21 years has passed since James Byrd’s gruesome death shocked the nation and devastated his family. Byrd was viciously killed by John William King and two accomplices in Jasper, Texas in 1998.
On Wednesday, King, 44, is scheduled to be put to death by lethal injection in a Texas state prison.
King and his accomplices, Shawn Berry and Lawrence Brewer, encountered Byrd walking home after leaving a friend’s house in the early morning hours on June 7, 1998. Berry, who was driving, was familiar with Byrd from around town. He offered to drive Byrd home.
But instead of taking him home, the men took him to a secluded area on the outskirts of town. There they brutally beat him, and urinated and defecated on him before chaining him by the ankles to the back of their pickup truck.
They then dragged Byrd for nearly 3 miles along a paved road. Newspapers would later publish grisly photos of Byrd’s body parts scattered along the asphalt road. The police placed yellow evidence markers at 81 places where Byrd’s remains were found.
During King’s murder trial, the prosecutor said Byrd was alive for at least two miles before his body was ripped apart. There is evidence that he tried to hold his up off the asphalt while he was being dragged.
King and his accomplices are white. Byrd was Black. His death dominated the nation’s headlines for weeks and led to changes in the way local and federal governments prosecute hate crimes.
According to FBI files, in 1999 there were 3,679 victims of anti-Black crimes. The statistics have dropped in the years since Byrd was killed.
Berry was convicted of murder and sentenced to life in prison. He spends 23 hours a day in an 8-by-6 cell in protective custody at a Texas prison. He will be eligible for parole when he is 63 years old in June 2038.

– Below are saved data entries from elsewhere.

/-! ## The seam -/

/-- **The seam of line `registered`, sorry-free** (axioms `propext`, `Classical.choice`, `Quot.sound`):
(statement of `stub_profileBound`) → (statement of `stub_boundedBackflow`) → (statement of `LocalOhmBV.BVProfile`,
its definiens VERBATIM), with `C = 2·max K 0 + 2·max B 0·(2ℓ+1)`: zero-extend the profile, bound it by `max B 0`,
reindex both double sums and apply `tv_le_of_sup_of_backflow` on `range (N − 1)`. No definitions. [folklore] -/
theorem bvProfile_of_sup_of_backflow :
    (∀ ω₂ lam β γ : ℝ, 0 < ω₂ → 0 < lam → 0 < β → 0 < γ → (∀ (N : ℕ) (T_L T_R : ℝ), 0 < T_L → 0 < T_R → ∀ μ ν : MeasureTheory.Measure (Literature.MathematicalPhysics.KineticTheory.HeatConduction.PhaseSpace N), (Literature.MathematicalPhysics.KineticTheory.HeatConduction.pinnedChain ω₂ lam β γ).IsSteadyState N T_L T_R μ → (Literature.MathematicalPhysics.KineticTheory.HeatConduction.pinnedChain ω₂ lam β γ).IsSteadyState N T_L T_R ν → μ = ν) → ∀ μ : (N : ℕ) → ℝ → ℝ → MeasureTheory.Measure (Literature.MathematicalPhysics.KineticTheory.HeatConduction.PhaseSpace N), (∀ (N : ℕ) (T_L T_R : ℝ), 0 < T_L → 0 < T_R → (Literature.MathematicalPhysics.KineticTheory.HeatConduction.pinnedChain ω₂ lam β γ).IsSteadyState N T_L T_R (μ N T_L T_R)) → ∀ T : ℝ, 0 < T → ∃ B : ℝ, ∀ (N : ℕ) (i : Fin N) (t : ℝ), Filter.Tendsto (fun δ : ℝ => ((∫ x, (x.2 i) ^ 2 ∂(μ N (T + δ / 2) (T - δ / 2))) - ∫ x, (x.2 i) ^ 2 ∂(μ N T T)) / δ) (nhdsWithin 0 {(0 : ℝ)}ᶜ) (nhds t) → |t| ≤ B) →
    (∀ ω₂ lam β γ : ℝ, 0 < ω₂ → 0 < lam → 0 < β → 0 < γ → (∀ (N : ℕ) (T_L T_R : ℝ), 0 < T_L → 0 < T_R → ∀ μ ν : MeasureTheory.Measure (Literature.MathematicalPhysics.KineticTheory.HeatConduction.PhaseSpace N), (Literature.MathematicalPhysics.KineticTheory.HeatConduction.pinnedChain ω₂ lam β γ).IsSteadyState N T_L T_R μ → (Literature.MathematicalPhysics.KineticTheory.HeatConduction.pinnedChain ω₂ lam β γ).IsSteadyState N T_L T_R ν → μ = ν) → ∀ μ : (N : ℕ) → ℝ → ℝ → MeasureTheory.Measure (Literature.MathematicalPhysics.KineticTheory.HeatConduction.PhaseSpace N), (∀ (N : ℕ) (T_L T_R : ℝ), 0 < T_L → 0 < T_R → (Literature.MathematicalPhysics.KineticTheory.HeatConduction.pinnedChain ω₂ lam β γ).IsSteadyState N T_L T_R (μ N T_L T_R)) → ∀ T : ℝ, 0 < T → ∃ (ℓ : ℕ) (K : ℝ), ∀ (N : ℕ) (θ : Fin N → ℝ), (∀ i : Fin N, Filter.Tendsto (fun δ : ℝ => ((∫ x, (x.2 i) ^ 2 ∂(μ N (T + δ / 2) (T - δ / 2))) - ∫ x, (x.2 i) ^ 2 ∂(μ N T T)) / δ) (nhdsWithin 0 {(0 : ℝ)}ᶜ) (nhds (θ i))) → ∑ i : Fin N, ∑ j : Fin N, (if j.val = i.val + 1 ∧ ℓ ≤ i.val ∧ i.val + 1 + ℓ < N then max (θ j - θ i) 0 else 0) ≤ K) →
    (∀ ω₂ lam β γ : ℝ, 0 < ω₂ → 0 < lam → 0 < β → 0 < γ → (∀ (N : ℕ) (T_L T_R : ℝ), 0 < T_L → 0 < T_R → ∀ μ ν : MeasureTheory.Measure (Literature.MathematicalPhysics.KineticTheory.HeatConduction.PhaseSpace N), (Literature.MathematicalPhysics.KineticTheory.HeatConduction.pinnedChain ω₂ lam β γ).IsSteadyState N T_L T_R μ → (Literature.MathematicalPhysics.KineticTheory.HeatConduction.pinnedChain ω₂ lam β γ).IsSteadyState N T_L T_R ν → μ = ν) → ∀ μ : (N : ℕ) → ℝ → ℝ → MeasureTheory.Measure (Literature.MathematicalPhysics.KineticTheory.HeatConduction.PhaseSpace N), (∀ (N : ℕ) (T_L T_R : ℝ), 0 < T_L → 0 < T_R → (Literature.MathematicalPhysics.KineticTheory.HeatConduction.pinnedChain ω₂ lam β γ).IsSteadyState N T_L T_R (μ N T_L T_R)) → ∀ T : ℝ, 0 < T → ∃ C : ℝ, ∀ (N : ℕ) (θ : Fin N → ℝ), (∀ i : Fin N, Filter.Tendsto (fun δ : ℝ => ((∫ x, (x.2 i) ^ 2 ∂(μ N (T + δ / 2) (T - δ / 2))) - ∫ x, (x.2 i) ^ 2 ∂(μ N T T)) / δ) (nhdsWithin 0 {(0 : ℝ)}ᶜ) (nhds (θ i))) → ∑ i : Fin N, ∑ j : Fin N, (if j.val = i.val + 1 then |θ j - θ i| else 0) ≤ C) := by
  intro hPB hBF ω₂ lam β γ hω hl hβ hγ hU μ hμ T hT
  obtain ⟨B, hB⟩ := hPB ω₂ lam β γ hω hl hβ hγ hU μ hμ T hT
  obtain ⟨ℓ, K, hK⟩ := hBF ω₂ lam β γ hω hl hβ hγ hU μ hμ T hT
  refine ⟨2 * max K 0 + 2 * max B 0 * (2 * ℓ + 1), fun N θ hθ => ?_⟩
  -- the zero extension of the profile and its sup bound
  set g : ℕ → ℝ := fun k => if h : k < N then θ ⟨k, h⟩ else 0 with hg_def
  have hg : ∀ i : Fin N, g i.val = θ i := fun i => by simp [hg_def, i.isLt]
  have hgB : ∀ k, |g k| ≤ max B 0 := by
    intro k
    by_cases hk : k < N
    · rw [hg ⟨k, hk⟩]
      exact (hB N ⟨k, hk⟩ (θ ⟨k, hk⟩) (hθ ⟨k, hk⟩)).trans (le_max_left _ _)
    · have h0 : g k = 0 := by simp [hg_def, hk]
      rw [h0, abs_zero]
      exact le_max_right _ _
  -- bulk backflow bound, reindexed
  have hKg : (∑ k ∈ Ico ℓ (N - 1 - ℓ), max (g (k + 1) - g k) 0) ≤ max K 0 := by
    rw [← backflow_sum_eq θ g hg ℓ]
    exact (hK N θ hθ).trans (le_max_left _ _)
  -- total variation, reindexed, and the combinatorial heart
  rw [tv_sum_eq θ g hg]
  exact tv_le_of_sup_of_backflow g (N - 1) ℓ (max B 0) (max K 0) hgB hKg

Brewer, an unrepentant racist, was executed on Sept. 21, 2011. He expressed no remorse for his crime.
In a letter from King to Brewer before his execution, King wrote, “Regardless of the outcome of this, we have made history. Death before dishonor. Sieg Heil!”
Byrd’s family, who still live in Jasper, fondly remembered him to a reporter. They recalled how he loved to play trumpet in his high school band and sing exuberantly in the church choir.
Byrd once told his family he would “put Jasper, Texas, on the map” one day.
“He thought it would be because of his music,” said Louvon Harris, one of his sisters. “Never did we think it would be because of his death,” she said.
“Now when you mention Jasper, you associate Jasper with James, Harris said. “It’s sad to know it was for a different reason than he anticipated.”